I shook my head. “Some. But most people have brown. Or blue.” I looked into hers, which were a bright sapphire color.

“Do many boys look like you?”

“Exactly like me? No. So you’re saying I was in your dream?”

She nodded. “I am certain of it. You are meant to be here.”

“Then I’m certain too.” And I was, in that instant, I was. There had to be a reason I was here, a reason I’d heard a voice beckoning since I’d gotten here, a reason I’d left home, even. “But what was I doing in your dream?”

“That is where it grows dim. There were people, somewhere. They wanted me to help them. They needed me to. It had to be me, only me. But I don’t know why or how. I thought perhaps when you came, you would tell me. But you don’t know either?”

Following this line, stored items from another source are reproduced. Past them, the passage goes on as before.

set_option maxHeartbeats 1600000 in
set_option synthInstance.maxHeartbeats 200000 in
-- instance-term unification on the CM local carrier (`quotientMeasure` with its σ-algebra arguments), as in ★ `CMPrincipalSeriesTraceOrbitalForm`
/-- **The Bochner ∕ ℂ-valued form**: under the same tube-Jacobian hypothesis, for every `g : G → ℂ` that is `ν`-integrable on `Ω`,
`(t, q) ↦ g(Φ(q, t))` is integrable for `(D · tm|_{T^{reg}}) ⊗ μ₀` and **`∫_{t ∈ T^{reg}} D(t) • (∫_{G⧸T} g(Φ(q, t)) dμ₀) dtm = 2 • ∫_Ω g dν`**
(★ p849733 §2 `integrable_and_integral_eq_smul_of_lintegral_radial` along the weighted radial identity, then `integral_withDensity_eq_integral_smul`).
[cite: Rogawski1990, §12.5 p. 182] [cite: HarishChandra1970, Lemma 42] [cite: vanDijk1972, §2] -/
theorem integral_hypSet_eq_of_tubeJacobian
    (hns : ∀ w : PlacesOver L v, IsCMField.complexConj L • w.1 = w.1)
    [MeasurableSpace ↥(unitaryGroupOfForm (conjLocal L (IsCMField.complexConj L) v) (cmLocalForm L 3 v))] [BorelSpace ↥(unitaryGroupOfForm (conjLocal L (IsCMField.complexConj L) v) (cmLocalForm L 3 v))] [LocallyCompactSpace ↥(unitaryGroupOfForm (conjLocal L (IsCMField.complexConj L) v) (cmLocalForm L 3 v))] [SecondCountableTopology ↥(unitaryGroupOfForm (conjLocal L (IsCMField.complexConj L) v) (cmLocalForm L 3 v))] [T2Space ↥(unitaryGroupOfForm (conjLocal L (IsCMField.complexConj L) v) (cmLocalForm L 3 v))]
    [MeasurableSpace (↥(unitaryGroupOfForm (conjLocal L (IsCMField.complexConj L) v) (cmLocalForm L 3 v)) ⧸ (cmBorelTriple L 3 v).M)] [BorelSpace (↥(unitaryGroupOfForm (conjLocal L (IsCMField.complexConj L) v) (cmLocalForm L 3 v)) ⧸ (cmBorelTriple L 3 v).M)]
    (ν : Measure ↥(unitaryGroupOfForm (conjLocal L (IsCMField.complexConj L) v) (cmLocalForm L 3 v))) [ν.IsHaarMeasure] [ν.IsMulRightInvariant]
    (tm : Measure ↥(cmBorelTriple L 3 v).M) [tm.IsMulLeftInvariant] [IsFiniteMeasureOnCompacts tm] [tm.IsOpenPosMeasure] [tm.IsInvInvariant]
    (Φ : (↥(unitaryGroupOfForm (conjLocal L (IsCMField.complexConj L) v) (cmLocalForm L 3 v)) ⧸ (cmBorelTriple L 3 v).M) × ↥(cmBorelTriple L 3 v).M → ↥(unitaryGroupOfForm (conjLocal L (IsCMField.complexConj L) v) (cmLocalForm L 3 v))) (hΦ : ∀ (x : ↥(unitaryGroupOfForm (conjLocal L (IsCMField.complexConj L) v) (cmLocalForm L 3 v))) (t : ↥(cmBorelTriple L 3 v).M), Φ (QuotientGroup.mk x, t) = x * t * x⁻¹)
    (w : ↥(unitaryGroupOfForm (conjLocal L (IsCMField.complexConj L) v) (cmLocalForm L 3 v))) (hw : Units.val (w : GL (Fin 3) (LocalRing L v)) = cmLocalForm L 3 v)
    (D : ↥(cmBorelTriple L 3 v).M → ℝ≥0) (hD : Measurable D)
    (hJac : ∃ A₀ : Set (↥(unitaryGroupOfForm (conjLocal L (IsCMField.complexConj L) v) (cmLocalForm L 3 v)) ⧸ (cmBorelTriple L 3 v).M), MeasurableSet A₀ ∧ (quotientMeasure (cmBorelTriple L 3 v).M tm (isClosed_cmBorelTriple_M L v) ν) A₀ ≠ 0 ∧ (quotientMeasure (cmBorelTriple L 3 v).M tm (isClosed_cmBorelTriple_M L v) ν) A₀ ≠ ∞ ∧
      ∀ V : Set ↥(cmBorelTriple L 3 v).M, MeasurableSet V → (∀ t ∈ V, IsRegularElt (((t : ↥(unitaryGroupOfForm (conjLocal L (IsCMField.complexConj L) v) (cmLocalForm L 3 v)))) : GL (Fin 3) (LocalRing L v))) →
        (∀ t ∈ V, ∀ t' ∈ V, ((t' : ↥(cmBorelTriple L 3 v).M) : ↥(unitaryGroupOfForm (conjLocal L (IsCMField.complexConj L) v) (cmLocalForm L 3 v))) ≠ w * t * w⁻¹) →
          ν (Φ '' (A₀ ×ˢ V)) = (quotientMeasure (cmBorelTriple L 3 v).M tm (isClosed_cmBorelTriple_M L v) ν) A₀ * ∫⁻ t in V, (D t : ℝ≥0∞) ∂tm)
    (g : ↥(unitaryGroupOfForm (conjLocal L (IsCMField.complexConj L) v) (cmLocalForm L 3 v)) → ℂ) (hg : IntegrableOn g {x | ∃ g t : ↥(unitaryGroupOfForm (conjLocal L (IsCMField.complexConj L) v) (cmLocalForm L 3 v)), t ∈ (cmBorelTriple L 3 v).M ∧ IsRegularElt (t : GL (Fin 3) (LocalRing L v)) ∧ g * t * g⁻¹ = x} ν) :
    Integrable (fun p : ↥(cmBorelTriple L 3 v).M × (↥(unitaryGroupOfForm (conjLocal L (IsCMField.complexConj L) v) (cmLocalForm L 3 v)) ⧸ (cmBorelTriple L 3 v).M) => g (Φ (p.2, p.1)))
        (((tm.restrict {t : ↥(cmBorelTriple L 3 v).M | IsRegularElt (((t : ↥(unitaryGroupOfForm (conjLocal L (IsCMField.complexConj L) v) (cmLocalForm L 3 v)))) : GL (Fin 3) (LocalRing L v))}).withDensity fun t => (D t : ℝ≥0∞)).prod (quotientMeasure (cmBorelTriple L 3 v).M tm (isClosed_cmBorelTriple_M L v) ν)) ∧
      ∫ t in {t : ↥(cmBorelTriple L 3 v).M | IsRegularElt (((t : ↥(unitaryGroupOfForm (conjLocal L (IsCMField.complexConj L) v) (cmLocalForm L 3 v)))) : GL (Fin 3) (LocalRing L v))}, (D t : ℝ) • ∫ q, g (Φ (q, t)) ∂(quotientMeasure (cmBorelTriple L 3 v).M tm (isClosed_cmBorelTriple_M L v) ν) ∂tm =
        (2 : ℝ) • ∫ y in {x | ∃ g t : ↥(unitaryGroupOfForm (conjLocal L (IsCMField.complexConj L) v) (cmLocalForm L 3 v)), t ∈ (cmBorelTriple L 3 v).M ∧ IsRegularElt (t : GL (Fin 3) (LocalRing L v)) ∧ g * t * g⁻¹ = x}, g y ∂ν := by
  have hmain := lintegral_hypSet_eq_of_tubeJacobian L v hns ν tm Φ hΦ w hw D hD hJac
  haveI : Nontrivial (LocalRing L v) := UnitaryGroup.nontrivial_localRing L v
  have hR : ∀ x : LocalRing L v, x ≠ 0 → IsUnit x := isUnit_of_ne_zero_of_nonsplit L v hns
  have hSm := (isOpen_setOf_isRegularElt_torusU (conjLocal L (IsCMField.complexConj L) v) (cmLocalForm L 3 v) hR).measurableSet
  haveI : SecondCountableTopology ↥(cmBorelTriple L 3 v).M := TopologicalSpace.Subtype.secondCountableTopology _
  haveI : BorelSpace ((↥(unitaryGroupOfForm (conjLocal L (IsCMField.complexConj L) v) (cmLocalForm L 3 v)) ⧸ (cmBorelTriple L 3 v).M) × ↥(cmBorelTriple L 3 v).M) := Prod.borelSpace
  haveI : SecondCountableTopology (↥(unitaryGroupOfForm (conjLocal L (IsCMField.complexConj L) v) (cmLocalForm L 3 v)) ⧸ (cmBorelTriple L 3 v).M) := (QuotientGroup.isQuotientMap_mk _).secondCountableTopology QuotientGroup.isOpenMap_coe
  haveI : LocallyCompactSpace (↥(unitaryGroupOfForm (conjLocal L (IsCMField.complexConj L) v) (cmLocalForm L 3 v)) ⧸ (cmBorelTriple L 3 v).M) := QuotientGroup.instLocallyCompactSpace _
  haveI : SigmaCompactSpace (↥(unitaryGroupOfForm (conjLocal L (IsCMField.complexConj L) v) (cmLocalForm L 3 v)) ⧸ (cmBorelTriple L 3 v).M) := sigmaCompactSpace_of_locallyCompact_secondCountable
  haveI : SigmaFinite (quotientMeasure (cmBorelTriple L 3 v).M tm (isClosed_cmBorelTriple_M L v) ν) := SigmaFinite.of_isFiniteMeasureOnCompacts _
  haveI : LocallyCompactSpace ↥(cmBorelTriple L 3 v).M := (isClosed_cmBorelTriple_M L v).isClosedEmbedding_subtypeVal.locallyCompactSpace
  haveI : SigmaCompactSpace ↥(cmBorelTriple L 3 v).M := sigmaCompactSpace_of_locallyCompact_secondCountable
  haveI : SigmaFinite tm := SigmaFinite.of_isFiniteMeasureOnCompacts _
  haveI : SigmaFinite ((tm.restrict {t : ↥(cmBorelTriple L 3 v).M | IsRegularElt (((t : ↥(unitaryGroupOfForm (conjLocal L (IsCMField.complexConj L) v) (cmLocalForm L 3 v)))) : GL (Fin 3) (LocalRing L v))}).withDensity fun t => (D t : ℝ≥0∞)) :=
    SigmaFinite.withDensity_of_ne_top (ae_of_all _ fun _ => ENNReal.coe_ne_top)
  have hΦm : Measurable Φ := (continuous_conjFamily_and_smul (cmBorelTriple L 3 v).M Φ hΦ).1.measurable
  have hDm' : Measurable fun t : ↥(cmBorelTriple L 3 v).M => (D t : ℝ≥0∞) := hD.coe_nnreal_ennreal
  have hmain' : ∀ f : ↥(unitaryGroupOfForm (conjLocal L (IsCMField.complexConj L) v) (cmLocalForm L 3 v)) → ℝ≥0∞, Measurable f → ((2 : ℕ) : ℝ≥0∞) * ∫⁻ y in {x | ∃ g t : ↥(unitaryGroupOfForm (conjLocal L (IsCMField.complexConj L) v) (cmLocalForm L 3 v)), t ∈ (cmBorelTriple L 3 v).M ∧ IsRegularElt (t : GL (Fin 3) (LocalRing L v)) ∧ g * t * g⁻¹ = x}, f y ∂ν =
      ∫⁻ t, ∫⁻ q, f (Φ (q, t)) ∂(quotientMeasure (cmBorelTriple L 3 v).M tm (isClosed_cmBorelTriple_M L v) ν) ∂((tm.restrict {t : ↥(cmBorelTriple L 3 v).M | IsRegularElt (((t : ↥(unitaryGroupOfForm (conjLocal L (IsCMField.complexConj L) v) (cmLocalForm L 3 v)))) : GL (Fin 3) (LocalRing L v))}).withDensity
        fun t => (D t : ℝ≥0∞)) := by
    intro f hf
    have hOm : Measurable fun t : ↥(cmBorelTriple L 3 v).M =>
        ∫⁻ q, f (Φ (q, t)) ∂(quotientMeasure (cmBorelTriple L 3 v).M tm (isClosed_cmBorelTriple_M L v) ν) :=
      Measurable.lintegral_prod_left' (μ := (quotientMeasure (cmBorelTriple L 3 v).M tm (isClosed_cmBorelTriple_M L v) ν)) (hf.comp hΦm)
    rw [Nat.cast_ofNat, hmain f hf, lintegral_withDensity_eq_lintegral_mul _ hDm' hOm]
    rfl
  obtain ⟨hint, heq⟩ := integrable_and_integral_eq_smul_of_lintegral_radial hΦm hmain' g hg
  refine ⟨hint, ?_⟩
  rw [Nat.cast_ofNat] at heq
  rw [← heq, integral_withDensity_eq_integral_smul hD]
  rfl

I shook my head. “Sorry. But maybe we could ask someone.” I thought of the old man again. Maybe he would know. Or Mrs. Greenwood. I wouldn’t tell them about Rachel. It would freak them out, and I wouldn’t want to get the old man’s hopes up if Rachel wasn’t his long-lost granddaughter after all. “Would you want me to?”

“I’m not sure. I wouldn’t want anyone to know I was here.” She glanced out the window. “Oh, my, it is getting dark already. I don’t want you to leave, but . . .”

I looked outside. The sun was already low in the sky. I glanced at my watch. It was already past four, and around here, it got dark early in winter. I had to get back to my car, this time without falling through the ice. “I don’t want to leave either. But I should.”

“Come again tomorrow. Please?”

“If I can. If not, the next day.” I stood up.

She put her arms around my neck again. “Please come back. I never knew how lonely I was until you came.”

I kissed her. “Me either. Don’t worry. I will. I promise.”

The trip down the rope should have been easy compared to the trip up, but it wasn’t because I didn’t want to make it. I didn’t want to leave. My hands ached until I felt I might fall, and even though my clothes had mostly dried, I felt bone cold. I finally reached ground and struggled across the trees to the car, then drove to Mrs. Greenwood’s house, but I was already plotting how to come back.

I felt the chill of cold in my legs, my arms. Even my hair felt cold. But for the first time since Tyler died, I felt like something made sense.